(Saved entries)
╔══
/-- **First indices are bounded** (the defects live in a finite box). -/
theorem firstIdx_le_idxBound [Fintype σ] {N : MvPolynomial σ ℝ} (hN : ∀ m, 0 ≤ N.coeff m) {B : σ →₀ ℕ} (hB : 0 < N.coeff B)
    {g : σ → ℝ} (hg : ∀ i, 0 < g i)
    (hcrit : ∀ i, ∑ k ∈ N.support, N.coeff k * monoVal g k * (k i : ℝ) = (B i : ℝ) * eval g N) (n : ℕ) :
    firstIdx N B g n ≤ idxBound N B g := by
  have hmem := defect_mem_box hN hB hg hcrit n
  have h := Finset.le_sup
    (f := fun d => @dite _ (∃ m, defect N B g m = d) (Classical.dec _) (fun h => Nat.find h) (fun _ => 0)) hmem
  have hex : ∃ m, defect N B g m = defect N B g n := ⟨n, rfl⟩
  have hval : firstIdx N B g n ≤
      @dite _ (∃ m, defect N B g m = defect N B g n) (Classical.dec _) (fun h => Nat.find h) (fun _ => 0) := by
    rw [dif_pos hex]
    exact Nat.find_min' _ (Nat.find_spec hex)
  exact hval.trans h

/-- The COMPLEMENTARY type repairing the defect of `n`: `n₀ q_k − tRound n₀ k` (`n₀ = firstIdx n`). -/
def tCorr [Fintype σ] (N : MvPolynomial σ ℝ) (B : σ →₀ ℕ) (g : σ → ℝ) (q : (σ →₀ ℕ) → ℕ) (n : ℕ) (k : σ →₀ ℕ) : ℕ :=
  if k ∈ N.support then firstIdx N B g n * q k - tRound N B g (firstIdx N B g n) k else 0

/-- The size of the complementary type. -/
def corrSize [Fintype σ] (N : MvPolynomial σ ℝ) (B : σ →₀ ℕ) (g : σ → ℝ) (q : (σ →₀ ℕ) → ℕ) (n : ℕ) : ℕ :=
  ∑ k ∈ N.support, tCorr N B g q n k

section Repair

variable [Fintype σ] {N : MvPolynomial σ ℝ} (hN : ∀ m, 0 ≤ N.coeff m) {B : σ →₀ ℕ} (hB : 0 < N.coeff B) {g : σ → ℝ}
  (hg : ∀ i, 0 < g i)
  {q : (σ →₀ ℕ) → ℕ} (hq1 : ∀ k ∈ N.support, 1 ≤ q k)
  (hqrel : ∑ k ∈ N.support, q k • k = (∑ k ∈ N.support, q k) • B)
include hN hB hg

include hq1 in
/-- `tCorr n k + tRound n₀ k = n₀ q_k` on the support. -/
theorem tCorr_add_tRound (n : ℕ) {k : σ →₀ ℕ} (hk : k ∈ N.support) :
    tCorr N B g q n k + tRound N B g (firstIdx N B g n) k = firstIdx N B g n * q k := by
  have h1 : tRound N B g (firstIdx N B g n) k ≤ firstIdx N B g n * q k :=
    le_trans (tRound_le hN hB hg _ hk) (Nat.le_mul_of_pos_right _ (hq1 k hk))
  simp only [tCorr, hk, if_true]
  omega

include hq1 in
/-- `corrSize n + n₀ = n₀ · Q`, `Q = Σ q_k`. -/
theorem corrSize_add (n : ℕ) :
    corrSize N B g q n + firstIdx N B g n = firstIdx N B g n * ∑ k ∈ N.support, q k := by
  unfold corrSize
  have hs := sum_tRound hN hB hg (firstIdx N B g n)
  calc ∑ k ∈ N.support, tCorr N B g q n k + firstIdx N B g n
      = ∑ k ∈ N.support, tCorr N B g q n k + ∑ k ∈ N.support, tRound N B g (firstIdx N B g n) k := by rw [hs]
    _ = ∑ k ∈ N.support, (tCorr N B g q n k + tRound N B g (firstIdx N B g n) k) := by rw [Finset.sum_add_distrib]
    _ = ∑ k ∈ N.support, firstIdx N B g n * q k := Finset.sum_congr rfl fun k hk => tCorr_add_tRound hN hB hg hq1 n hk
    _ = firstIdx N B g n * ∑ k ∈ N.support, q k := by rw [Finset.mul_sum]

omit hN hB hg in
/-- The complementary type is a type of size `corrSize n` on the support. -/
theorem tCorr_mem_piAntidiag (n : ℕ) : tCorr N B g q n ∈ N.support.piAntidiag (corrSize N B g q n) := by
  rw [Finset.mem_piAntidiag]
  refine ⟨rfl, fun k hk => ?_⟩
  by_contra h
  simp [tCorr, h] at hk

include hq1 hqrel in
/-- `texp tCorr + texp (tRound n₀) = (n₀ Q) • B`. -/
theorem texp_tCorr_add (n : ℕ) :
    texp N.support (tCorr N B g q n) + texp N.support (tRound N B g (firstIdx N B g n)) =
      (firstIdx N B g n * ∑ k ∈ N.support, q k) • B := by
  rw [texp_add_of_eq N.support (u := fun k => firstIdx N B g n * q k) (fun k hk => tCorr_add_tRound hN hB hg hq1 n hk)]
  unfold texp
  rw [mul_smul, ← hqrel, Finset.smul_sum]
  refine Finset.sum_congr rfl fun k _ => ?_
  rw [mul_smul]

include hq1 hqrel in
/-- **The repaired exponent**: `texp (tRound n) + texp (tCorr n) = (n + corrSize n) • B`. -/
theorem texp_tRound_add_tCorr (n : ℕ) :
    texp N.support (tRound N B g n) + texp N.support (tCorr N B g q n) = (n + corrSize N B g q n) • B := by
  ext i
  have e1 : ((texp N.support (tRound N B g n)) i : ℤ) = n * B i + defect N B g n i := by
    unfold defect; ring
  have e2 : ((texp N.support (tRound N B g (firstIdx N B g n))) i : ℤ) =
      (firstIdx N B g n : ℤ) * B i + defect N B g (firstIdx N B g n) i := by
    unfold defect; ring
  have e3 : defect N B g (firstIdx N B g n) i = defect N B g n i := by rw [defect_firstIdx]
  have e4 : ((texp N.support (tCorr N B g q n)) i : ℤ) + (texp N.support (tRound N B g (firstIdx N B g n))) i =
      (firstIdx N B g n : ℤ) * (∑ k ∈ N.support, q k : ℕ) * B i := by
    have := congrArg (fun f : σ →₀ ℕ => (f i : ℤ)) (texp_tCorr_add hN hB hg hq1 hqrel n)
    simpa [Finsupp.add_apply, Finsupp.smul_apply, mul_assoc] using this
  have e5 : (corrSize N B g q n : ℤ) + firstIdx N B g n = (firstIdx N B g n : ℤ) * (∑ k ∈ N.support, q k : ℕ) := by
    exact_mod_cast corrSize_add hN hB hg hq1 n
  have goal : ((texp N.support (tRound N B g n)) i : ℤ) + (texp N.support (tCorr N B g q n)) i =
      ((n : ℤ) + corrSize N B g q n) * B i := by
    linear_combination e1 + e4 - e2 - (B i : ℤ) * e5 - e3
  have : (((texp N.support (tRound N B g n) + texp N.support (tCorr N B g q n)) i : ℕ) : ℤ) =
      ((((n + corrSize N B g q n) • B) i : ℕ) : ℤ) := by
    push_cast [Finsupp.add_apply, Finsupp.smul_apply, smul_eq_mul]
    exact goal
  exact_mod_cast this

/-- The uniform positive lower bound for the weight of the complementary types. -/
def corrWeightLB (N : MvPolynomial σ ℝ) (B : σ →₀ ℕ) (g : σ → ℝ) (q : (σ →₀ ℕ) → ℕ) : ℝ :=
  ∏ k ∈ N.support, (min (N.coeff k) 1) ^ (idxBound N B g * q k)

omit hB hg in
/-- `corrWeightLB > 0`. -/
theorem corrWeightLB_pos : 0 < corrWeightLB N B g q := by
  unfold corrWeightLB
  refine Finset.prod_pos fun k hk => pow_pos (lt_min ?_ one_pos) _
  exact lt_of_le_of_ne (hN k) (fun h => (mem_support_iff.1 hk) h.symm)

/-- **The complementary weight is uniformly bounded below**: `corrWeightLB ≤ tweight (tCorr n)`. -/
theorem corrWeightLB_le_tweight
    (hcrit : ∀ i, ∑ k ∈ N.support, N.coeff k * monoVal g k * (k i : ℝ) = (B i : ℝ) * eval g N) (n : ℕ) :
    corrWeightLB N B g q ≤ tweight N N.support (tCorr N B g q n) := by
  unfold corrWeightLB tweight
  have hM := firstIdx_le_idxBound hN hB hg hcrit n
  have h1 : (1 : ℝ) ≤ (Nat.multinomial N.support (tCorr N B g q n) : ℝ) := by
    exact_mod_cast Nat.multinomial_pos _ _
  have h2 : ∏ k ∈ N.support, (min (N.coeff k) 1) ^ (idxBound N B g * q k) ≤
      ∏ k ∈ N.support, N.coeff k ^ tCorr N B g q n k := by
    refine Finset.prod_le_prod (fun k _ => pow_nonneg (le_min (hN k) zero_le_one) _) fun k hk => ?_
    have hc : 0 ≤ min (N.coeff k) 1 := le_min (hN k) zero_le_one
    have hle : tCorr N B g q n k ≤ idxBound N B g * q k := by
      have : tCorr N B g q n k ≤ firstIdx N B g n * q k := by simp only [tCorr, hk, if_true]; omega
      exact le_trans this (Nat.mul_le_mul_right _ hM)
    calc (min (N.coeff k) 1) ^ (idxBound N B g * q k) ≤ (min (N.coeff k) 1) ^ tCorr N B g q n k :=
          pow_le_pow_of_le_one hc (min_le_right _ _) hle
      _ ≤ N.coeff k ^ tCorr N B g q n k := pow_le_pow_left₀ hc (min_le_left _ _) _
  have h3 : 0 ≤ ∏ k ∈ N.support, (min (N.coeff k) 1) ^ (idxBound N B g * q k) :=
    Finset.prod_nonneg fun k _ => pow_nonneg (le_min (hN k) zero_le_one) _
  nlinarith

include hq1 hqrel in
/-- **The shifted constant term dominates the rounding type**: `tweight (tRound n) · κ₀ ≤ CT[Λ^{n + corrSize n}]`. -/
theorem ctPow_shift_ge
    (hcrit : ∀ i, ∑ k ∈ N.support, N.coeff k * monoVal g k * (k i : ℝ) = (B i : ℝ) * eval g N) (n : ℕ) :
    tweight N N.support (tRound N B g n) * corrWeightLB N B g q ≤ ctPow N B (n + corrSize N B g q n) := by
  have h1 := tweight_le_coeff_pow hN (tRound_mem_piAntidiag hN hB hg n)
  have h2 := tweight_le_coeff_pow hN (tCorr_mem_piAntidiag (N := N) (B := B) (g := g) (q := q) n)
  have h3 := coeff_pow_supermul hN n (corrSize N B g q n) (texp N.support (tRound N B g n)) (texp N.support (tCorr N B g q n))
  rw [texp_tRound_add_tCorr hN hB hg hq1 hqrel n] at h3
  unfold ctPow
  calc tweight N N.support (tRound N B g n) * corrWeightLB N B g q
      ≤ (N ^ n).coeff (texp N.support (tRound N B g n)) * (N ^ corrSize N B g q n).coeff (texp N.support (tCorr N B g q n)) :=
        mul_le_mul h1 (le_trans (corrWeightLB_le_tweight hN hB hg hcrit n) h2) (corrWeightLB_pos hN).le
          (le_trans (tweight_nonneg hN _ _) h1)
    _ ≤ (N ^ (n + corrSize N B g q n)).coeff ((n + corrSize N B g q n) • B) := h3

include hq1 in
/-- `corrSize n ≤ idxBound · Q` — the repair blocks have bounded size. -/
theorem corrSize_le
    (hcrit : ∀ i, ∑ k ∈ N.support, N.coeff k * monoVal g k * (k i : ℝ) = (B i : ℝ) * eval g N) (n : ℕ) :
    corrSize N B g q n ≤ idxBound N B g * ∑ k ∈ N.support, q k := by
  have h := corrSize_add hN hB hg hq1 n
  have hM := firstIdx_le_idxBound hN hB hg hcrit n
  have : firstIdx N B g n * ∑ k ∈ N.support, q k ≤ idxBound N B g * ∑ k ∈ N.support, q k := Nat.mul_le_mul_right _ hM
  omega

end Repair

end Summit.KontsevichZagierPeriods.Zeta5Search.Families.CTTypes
╚══
WHAT THE TASK REQUIRES. Set down only the lines above that fall between the line holding "calc (min (N.coeff" and the line holding "(min_le_left _ _) _", inclusive, keeping each exact.

EXERCISE OUTPUT.
    calc (min (N.coeff k) 1) ^ (idxBound N B g * q k) ≤ (min (N.coeff k) 1) ^ tCorr N B g q n k :=
          pow_le_pow_of_le_one hc (min_le_right _ _) hle
      _ ≤ N.coeff k ^ tCorr N B g q n k := pow_le_pow_left₀ hc (min_le_left _ _) _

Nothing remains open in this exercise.